■ Task to carry out ■
Provide only the number of lines in the records below that include "show".

******************************

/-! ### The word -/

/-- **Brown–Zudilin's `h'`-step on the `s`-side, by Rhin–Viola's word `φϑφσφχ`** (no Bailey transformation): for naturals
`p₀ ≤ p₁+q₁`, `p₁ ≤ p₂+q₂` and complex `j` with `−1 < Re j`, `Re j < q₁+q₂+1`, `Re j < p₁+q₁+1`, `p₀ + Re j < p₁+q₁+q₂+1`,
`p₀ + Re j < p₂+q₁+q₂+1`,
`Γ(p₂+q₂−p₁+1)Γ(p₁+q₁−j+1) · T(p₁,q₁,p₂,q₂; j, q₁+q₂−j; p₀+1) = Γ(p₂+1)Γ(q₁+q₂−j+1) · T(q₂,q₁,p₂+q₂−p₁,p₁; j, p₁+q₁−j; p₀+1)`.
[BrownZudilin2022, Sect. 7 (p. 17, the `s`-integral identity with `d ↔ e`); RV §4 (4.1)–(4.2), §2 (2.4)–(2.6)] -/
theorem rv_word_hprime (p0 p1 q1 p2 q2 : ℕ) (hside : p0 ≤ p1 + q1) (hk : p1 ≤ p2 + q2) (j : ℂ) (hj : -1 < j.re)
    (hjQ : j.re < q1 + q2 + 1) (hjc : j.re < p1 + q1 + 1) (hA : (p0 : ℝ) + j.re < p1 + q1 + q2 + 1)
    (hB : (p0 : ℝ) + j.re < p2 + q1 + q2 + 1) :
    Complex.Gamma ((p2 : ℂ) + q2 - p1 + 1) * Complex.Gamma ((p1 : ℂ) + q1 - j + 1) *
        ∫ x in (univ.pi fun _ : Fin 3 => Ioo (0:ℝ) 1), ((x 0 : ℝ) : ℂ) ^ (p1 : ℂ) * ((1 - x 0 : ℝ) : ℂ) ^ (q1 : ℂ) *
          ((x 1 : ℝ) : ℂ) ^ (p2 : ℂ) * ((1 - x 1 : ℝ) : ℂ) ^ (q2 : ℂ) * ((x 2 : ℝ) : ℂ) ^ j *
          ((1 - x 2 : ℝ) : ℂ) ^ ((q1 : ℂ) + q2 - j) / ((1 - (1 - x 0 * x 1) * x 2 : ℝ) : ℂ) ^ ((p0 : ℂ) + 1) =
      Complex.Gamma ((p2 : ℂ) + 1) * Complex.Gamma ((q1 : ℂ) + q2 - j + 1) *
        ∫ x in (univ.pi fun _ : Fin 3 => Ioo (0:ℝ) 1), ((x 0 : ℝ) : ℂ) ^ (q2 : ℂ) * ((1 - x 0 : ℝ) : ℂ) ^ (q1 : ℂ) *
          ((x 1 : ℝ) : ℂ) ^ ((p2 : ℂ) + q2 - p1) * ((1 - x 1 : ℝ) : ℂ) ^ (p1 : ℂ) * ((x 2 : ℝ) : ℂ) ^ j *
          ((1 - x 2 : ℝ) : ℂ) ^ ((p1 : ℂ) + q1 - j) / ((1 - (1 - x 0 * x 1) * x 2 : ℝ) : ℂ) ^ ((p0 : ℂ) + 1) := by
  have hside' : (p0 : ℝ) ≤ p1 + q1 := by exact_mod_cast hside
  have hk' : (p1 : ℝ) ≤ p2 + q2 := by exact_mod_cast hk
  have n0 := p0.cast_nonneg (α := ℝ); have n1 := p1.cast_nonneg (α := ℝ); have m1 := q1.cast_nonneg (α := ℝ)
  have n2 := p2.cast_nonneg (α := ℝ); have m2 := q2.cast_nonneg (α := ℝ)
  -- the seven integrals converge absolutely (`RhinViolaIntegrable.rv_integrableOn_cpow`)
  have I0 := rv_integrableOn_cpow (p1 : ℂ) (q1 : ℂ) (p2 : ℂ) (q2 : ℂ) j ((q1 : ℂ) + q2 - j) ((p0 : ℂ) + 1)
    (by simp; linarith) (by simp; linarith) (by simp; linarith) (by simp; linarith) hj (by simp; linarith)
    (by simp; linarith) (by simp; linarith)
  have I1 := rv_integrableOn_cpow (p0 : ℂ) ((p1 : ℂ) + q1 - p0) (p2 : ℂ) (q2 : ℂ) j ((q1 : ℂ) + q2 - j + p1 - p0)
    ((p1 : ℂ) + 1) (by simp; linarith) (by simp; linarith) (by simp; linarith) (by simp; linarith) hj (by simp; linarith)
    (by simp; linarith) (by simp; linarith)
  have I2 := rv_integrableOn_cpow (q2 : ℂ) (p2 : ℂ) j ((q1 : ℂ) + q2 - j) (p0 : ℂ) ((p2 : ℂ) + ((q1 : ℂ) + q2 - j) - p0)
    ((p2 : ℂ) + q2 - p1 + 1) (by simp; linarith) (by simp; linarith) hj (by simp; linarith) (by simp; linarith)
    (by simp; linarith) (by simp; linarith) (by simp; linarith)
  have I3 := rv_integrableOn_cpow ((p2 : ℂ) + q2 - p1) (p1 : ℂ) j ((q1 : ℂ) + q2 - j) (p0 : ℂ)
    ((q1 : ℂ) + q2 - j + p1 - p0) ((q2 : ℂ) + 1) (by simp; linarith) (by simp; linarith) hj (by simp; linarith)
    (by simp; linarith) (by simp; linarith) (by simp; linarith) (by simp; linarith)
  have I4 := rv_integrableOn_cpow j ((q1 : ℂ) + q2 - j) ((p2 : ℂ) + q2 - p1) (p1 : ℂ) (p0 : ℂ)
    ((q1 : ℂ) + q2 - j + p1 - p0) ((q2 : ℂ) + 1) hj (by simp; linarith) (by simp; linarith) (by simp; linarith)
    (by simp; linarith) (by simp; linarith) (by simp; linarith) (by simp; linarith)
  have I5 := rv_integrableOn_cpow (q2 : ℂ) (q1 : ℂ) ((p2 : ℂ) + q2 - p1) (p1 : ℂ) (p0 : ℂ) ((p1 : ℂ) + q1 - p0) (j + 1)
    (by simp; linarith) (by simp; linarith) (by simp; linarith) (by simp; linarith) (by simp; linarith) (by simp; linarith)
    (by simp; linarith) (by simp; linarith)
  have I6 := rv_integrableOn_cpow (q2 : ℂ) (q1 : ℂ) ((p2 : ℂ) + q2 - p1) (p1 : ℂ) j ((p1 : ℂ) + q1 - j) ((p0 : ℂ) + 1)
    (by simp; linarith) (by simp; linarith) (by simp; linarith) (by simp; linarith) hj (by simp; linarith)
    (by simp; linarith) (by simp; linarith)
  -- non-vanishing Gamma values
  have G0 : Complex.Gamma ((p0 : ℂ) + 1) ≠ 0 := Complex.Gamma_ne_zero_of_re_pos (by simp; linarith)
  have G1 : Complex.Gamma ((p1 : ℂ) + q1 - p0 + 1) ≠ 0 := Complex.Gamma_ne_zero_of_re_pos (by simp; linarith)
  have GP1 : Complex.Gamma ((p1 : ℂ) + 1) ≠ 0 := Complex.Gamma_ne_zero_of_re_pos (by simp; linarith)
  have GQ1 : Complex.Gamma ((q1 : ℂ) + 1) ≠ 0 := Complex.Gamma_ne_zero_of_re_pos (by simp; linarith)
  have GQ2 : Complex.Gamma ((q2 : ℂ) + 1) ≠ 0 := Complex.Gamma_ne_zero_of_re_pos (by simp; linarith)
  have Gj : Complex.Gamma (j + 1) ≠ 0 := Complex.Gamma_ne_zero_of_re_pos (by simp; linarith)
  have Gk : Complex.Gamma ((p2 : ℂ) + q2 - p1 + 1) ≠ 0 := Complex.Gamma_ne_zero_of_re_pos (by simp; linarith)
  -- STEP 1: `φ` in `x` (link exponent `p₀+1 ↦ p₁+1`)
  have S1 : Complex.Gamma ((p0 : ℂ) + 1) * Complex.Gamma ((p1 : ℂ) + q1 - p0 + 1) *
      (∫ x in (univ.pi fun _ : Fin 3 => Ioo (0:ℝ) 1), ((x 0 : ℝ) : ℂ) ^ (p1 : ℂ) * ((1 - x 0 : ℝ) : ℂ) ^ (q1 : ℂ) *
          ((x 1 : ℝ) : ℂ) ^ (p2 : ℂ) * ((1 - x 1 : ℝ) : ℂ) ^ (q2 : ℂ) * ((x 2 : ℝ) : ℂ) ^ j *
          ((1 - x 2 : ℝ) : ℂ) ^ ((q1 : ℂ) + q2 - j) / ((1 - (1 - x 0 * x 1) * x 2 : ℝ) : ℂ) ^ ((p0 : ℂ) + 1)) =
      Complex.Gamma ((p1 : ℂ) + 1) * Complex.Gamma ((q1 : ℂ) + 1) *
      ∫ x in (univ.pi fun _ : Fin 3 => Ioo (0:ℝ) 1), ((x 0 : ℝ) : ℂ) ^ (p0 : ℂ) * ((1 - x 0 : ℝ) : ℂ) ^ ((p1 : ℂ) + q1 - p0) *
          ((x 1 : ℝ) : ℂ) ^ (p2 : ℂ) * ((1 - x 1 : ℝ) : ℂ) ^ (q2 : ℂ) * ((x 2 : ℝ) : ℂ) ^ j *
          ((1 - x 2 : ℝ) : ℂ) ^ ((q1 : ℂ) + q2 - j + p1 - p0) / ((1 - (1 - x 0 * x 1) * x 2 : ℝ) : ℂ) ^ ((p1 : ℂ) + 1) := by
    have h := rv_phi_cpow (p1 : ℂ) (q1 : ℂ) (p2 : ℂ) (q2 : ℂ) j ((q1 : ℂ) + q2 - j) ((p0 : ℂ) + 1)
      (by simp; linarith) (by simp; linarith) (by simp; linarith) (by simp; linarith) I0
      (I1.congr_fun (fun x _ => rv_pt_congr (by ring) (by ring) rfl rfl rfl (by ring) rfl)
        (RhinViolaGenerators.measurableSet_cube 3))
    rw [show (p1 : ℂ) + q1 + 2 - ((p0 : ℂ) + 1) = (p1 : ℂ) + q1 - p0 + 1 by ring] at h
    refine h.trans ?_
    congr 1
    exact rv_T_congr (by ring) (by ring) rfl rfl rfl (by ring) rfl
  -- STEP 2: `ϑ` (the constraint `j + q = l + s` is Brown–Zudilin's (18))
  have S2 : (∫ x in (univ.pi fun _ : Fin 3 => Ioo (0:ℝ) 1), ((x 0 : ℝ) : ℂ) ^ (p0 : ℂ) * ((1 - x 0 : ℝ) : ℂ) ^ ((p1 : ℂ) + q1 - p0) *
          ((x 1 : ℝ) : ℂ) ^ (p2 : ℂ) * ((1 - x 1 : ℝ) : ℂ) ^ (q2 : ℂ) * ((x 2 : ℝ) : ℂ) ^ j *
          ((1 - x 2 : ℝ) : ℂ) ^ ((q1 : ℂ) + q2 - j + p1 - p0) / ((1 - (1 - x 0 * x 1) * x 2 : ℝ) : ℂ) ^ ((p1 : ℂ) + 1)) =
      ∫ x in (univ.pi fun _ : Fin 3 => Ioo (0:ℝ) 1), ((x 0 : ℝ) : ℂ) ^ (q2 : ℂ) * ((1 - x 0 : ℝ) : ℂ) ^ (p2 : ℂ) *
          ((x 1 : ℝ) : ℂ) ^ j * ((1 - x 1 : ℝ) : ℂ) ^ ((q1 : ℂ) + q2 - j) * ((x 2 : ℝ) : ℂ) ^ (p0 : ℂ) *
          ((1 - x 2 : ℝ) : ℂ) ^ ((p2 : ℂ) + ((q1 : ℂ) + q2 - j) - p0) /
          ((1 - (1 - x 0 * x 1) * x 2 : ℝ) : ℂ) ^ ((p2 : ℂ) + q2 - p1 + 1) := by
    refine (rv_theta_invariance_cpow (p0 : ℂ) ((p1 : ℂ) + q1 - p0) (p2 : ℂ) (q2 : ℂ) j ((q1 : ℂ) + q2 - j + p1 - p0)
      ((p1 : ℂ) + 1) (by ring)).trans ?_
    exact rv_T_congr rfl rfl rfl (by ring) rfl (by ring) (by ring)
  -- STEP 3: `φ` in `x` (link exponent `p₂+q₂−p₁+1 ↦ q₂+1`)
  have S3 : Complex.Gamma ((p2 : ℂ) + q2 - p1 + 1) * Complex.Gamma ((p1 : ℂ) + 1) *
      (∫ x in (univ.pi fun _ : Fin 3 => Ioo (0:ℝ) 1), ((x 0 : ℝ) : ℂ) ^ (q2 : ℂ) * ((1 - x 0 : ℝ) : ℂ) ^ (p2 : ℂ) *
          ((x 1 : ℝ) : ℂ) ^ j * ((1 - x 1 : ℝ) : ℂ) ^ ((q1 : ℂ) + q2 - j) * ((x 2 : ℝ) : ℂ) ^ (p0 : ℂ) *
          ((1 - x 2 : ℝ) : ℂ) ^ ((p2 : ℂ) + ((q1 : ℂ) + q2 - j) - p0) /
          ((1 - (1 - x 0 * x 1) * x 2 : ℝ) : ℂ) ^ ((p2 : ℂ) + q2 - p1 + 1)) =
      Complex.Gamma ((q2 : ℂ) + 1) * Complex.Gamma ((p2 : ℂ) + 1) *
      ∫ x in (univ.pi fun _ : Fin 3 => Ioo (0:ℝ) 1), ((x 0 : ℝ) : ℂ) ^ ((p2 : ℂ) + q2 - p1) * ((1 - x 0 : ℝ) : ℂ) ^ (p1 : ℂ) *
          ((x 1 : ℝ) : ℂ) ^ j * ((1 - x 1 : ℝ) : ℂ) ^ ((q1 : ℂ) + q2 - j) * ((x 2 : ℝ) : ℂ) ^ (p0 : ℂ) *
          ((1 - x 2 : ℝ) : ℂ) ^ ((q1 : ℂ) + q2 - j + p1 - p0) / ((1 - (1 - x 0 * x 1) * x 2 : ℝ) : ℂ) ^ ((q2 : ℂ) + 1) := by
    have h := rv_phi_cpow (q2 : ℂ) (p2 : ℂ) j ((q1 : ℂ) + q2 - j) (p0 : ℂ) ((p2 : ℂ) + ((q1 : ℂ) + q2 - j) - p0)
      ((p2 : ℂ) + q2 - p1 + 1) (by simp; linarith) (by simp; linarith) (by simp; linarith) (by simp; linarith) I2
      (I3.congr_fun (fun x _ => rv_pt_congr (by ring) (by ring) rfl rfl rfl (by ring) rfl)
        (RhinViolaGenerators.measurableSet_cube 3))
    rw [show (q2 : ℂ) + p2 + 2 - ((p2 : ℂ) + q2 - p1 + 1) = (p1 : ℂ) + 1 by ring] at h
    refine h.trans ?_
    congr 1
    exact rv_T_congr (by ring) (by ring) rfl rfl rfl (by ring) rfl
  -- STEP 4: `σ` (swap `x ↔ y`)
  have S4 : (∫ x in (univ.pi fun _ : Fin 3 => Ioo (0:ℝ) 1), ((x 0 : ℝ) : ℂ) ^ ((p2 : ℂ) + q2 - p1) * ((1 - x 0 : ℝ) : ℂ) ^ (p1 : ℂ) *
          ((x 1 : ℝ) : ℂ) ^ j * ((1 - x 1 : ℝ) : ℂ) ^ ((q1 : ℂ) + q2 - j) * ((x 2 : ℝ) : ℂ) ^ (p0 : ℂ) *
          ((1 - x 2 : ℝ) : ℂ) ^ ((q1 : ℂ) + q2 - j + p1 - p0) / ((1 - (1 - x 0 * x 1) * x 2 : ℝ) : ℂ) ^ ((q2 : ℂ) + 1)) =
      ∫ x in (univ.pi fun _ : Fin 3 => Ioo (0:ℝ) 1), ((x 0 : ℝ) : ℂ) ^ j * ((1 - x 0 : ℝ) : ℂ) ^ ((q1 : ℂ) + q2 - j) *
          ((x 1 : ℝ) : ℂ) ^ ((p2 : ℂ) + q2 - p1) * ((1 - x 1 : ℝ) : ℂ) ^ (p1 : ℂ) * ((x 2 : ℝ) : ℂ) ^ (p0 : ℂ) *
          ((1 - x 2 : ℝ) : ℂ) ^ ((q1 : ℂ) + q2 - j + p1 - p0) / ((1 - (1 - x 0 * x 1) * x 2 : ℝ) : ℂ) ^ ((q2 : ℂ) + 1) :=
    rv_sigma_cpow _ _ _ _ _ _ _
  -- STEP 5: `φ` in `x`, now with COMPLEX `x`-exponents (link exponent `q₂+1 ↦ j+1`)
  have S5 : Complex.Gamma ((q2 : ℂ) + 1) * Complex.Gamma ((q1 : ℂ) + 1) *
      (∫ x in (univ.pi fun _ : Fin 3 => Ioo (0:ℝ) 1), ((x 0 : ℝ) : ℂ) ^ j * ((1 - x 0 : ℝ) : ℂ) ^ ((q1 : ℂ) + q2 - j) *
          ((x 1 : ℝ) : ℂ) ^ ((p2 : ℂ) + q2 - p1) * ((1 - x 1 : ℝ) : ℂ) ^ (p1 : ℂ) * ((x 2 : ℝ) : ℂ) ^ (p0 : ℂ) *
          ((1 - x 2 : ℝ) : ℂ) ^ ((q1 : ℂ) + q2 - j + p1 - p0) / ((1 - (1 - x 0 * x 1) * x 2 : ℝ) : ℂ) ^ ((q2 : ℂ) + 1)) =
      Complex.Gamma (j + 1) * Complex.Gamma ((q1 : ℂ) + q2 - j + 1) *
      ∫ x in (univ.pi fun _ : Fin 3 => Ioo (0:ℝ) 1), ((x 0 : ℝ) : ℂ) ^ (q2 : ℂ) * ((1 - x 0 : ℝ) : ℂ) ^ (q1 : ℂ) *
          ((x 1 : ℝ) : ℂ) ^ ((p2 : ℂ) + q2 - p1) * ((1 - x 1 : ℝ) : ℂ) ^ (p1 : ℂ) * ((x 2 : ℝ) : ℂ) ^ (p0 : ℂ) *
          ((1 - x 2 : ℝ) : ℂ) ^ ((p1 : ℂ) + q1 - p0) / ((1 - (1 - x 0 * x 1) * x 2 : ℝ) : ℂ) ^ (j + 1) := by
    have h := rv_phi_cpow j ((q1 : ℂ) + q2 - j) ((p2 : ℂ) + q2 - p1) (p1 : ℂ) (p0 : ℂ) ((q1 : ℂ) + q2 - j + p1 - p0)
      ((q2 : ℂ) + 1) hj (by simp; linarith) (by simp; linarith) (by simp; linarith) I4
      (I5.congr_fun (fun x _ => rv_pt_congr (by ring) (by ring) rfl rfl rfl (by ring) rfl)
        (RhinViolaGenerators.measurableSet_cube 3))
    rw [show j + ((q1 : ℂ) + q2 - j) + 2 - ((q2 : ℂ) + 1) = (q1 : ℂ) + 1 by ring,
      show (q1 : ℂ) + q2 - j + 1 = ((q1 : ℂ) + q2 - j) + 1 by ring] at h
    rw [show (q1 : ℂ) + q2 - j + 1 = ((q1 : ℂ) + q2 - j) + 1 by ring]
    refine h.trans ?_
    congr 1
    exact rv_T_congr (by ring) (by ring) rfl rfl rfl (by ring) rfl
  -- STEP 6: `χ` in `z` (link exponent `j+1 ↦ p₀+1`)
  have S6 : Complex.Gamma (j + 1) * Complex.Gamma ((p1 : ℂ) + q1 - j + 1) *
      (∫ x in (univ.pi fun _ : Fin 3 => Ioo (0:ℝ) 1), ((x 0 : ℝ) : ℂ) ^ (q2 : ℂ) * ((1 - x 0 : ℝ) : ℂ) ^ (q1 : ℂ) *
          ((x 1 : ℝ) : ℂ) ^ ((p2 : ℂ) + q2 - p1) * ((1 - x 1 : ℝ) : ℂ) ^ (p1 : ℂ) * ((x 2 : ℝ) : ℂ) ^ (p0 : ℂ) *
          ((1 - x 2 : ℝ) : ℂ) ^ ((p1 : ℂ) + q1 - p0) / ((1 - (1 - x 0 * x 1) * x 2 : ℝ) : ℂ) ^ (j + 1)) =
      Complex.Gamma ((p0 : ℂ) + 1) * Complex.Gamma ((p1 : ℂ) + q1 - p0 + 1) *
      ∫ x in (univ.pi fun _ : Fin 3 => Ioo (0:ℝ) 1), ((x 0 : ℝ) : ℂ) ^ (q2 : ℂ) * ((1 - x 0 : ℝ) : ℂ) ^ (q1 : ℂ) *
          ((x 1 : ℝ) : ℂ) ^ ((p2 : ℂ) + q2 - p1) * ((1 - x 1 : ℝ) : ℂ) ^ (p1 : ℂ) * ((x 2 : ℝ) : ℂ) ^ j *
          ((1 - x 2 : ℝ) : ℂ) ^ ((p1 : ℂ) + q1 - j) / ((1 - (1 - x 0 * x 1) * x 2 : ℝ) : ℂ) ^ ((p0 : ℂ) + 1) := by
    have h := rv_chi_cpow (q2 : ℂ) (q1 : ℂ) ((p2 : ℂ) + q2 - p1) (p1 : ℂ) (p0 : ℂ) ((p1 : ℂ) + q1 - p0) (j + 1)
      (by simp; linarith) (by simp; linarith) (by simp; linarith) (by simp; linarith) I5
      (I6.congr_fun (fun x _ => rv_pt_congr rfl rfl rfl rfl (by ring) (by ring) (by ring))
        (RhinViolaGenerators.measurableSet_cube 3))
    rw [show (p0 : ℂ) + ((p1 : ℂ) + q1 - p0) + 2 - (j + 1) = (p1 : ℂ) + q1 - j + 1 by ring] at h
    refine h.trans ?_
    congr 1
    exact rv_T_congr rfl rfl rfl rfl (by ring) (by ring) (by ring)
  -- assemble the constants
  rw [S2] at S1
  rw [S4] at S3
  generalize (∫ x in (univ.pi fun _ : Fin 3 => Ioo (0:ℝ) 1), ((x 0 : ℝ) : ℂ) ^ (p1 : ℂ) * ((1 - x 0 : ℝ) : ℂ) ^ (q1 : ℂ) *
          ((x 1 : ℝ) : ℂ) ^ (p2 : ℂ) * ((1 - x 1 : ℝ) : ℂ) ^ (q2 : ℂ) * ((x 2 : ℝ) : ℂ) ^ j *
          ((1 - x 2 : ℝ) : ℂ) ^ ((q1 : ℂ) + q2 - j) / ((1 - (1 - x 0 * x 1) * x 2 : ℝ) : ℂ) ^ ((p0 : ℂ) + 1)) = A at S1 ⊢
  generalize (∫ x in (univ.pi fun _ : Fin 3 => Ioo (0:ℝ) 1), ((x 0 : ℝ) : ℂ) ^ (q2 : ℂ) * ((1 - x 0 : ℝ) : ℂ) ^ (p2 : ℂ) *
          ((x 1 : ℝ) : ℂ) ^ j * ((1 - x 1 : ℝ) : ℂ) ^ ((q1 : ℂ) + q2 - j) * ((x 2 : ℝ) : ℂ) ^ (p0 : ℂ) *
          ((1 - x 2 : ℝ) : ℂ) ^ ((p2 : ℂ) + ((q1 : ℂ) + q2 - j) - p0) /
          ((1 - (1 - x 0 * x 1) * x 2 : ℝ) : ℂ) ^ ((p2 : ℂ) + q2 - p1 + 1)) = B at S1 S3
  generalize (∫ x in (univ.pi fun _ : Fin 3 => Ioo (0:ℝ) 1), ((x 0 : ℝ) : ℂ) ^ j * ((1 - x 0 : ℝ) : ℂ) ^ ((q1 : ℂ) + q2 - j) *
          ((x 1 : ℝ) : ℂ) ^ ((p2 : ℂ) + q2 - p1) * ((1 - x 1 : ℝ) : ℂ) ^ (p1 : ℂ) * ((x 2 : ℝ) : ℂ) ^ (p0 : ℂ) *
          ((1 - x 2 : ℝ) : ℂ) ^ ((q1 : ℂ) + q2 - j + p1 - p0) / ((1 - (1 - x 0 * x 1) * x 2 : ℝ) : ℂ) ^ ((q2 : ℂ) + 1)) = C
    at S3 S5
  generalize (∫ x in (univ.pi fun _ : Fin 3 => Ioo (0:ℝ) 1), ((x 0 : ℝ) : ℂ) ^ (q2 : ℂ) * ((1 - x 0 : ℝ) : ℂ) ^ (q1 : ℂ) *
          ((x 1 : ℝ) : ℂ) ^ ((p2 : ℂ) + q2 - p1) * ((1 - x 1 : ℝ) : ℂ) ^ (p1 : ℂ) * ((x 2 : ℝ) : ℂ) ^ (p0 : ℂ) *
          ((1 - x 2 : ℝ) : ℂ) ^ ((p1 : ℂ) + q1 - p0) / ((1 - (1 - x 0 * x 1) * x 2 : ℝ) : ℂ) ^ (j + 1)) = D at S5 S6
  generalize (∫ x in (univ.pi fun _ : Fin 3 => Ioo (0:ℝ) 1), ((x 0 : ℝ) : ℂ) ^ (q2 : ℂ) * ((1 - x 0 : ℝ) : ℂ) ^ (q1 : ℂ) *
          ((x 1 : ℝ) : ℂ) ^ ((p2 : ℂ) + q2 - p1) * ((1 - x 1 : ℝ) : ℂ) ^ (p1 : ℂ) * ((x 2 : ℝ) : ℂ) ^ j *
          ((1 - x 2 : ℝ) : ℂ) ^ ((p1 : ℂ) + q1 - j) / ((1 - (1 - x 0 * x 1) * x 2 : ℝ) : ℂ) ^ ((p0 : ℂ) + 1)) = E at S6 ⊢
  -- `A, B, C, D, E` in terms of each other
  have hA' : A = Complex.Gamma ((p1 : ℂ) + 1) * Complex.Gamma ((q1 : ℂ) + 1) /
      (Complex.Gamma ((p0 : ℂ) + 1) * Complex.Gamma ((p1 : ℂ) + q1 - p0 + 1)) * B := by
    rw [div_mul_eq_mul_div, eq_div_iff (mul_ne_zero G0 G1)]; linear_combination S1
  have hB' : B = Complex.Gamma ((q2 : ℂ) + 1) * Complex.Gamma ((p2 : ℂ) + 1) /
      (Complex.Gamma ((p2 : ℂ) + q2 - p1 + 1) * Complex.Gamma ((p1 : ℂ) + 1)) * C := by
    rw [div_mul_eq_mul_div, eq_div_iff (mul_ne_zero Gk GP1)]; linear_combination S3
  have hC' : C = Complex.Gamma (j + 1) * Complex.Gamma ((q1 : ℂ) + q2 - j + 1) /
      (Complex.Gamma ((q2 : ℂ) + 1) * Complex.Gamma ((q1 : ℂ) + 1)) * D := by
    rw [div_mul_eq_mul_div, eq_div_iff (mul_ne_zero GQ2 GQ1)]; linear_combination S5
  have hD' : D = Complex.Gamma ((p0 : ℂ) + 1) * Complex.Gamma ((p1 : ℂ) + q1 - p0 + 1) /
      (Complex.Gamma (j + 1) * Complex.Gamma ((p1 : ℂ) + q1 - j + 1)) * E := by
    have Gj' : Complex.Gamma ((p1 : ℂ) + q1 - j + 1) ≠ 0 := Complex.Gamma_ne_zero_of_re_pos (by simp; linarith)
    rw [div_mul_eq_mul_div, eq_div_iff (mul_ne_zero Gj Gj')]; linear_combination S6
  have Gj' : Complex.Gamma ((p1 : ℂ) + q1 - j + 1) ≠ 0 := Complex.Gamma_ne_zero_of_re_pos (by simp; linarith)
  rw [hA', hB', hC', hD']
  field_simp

******************************

■ Output for this task ■
6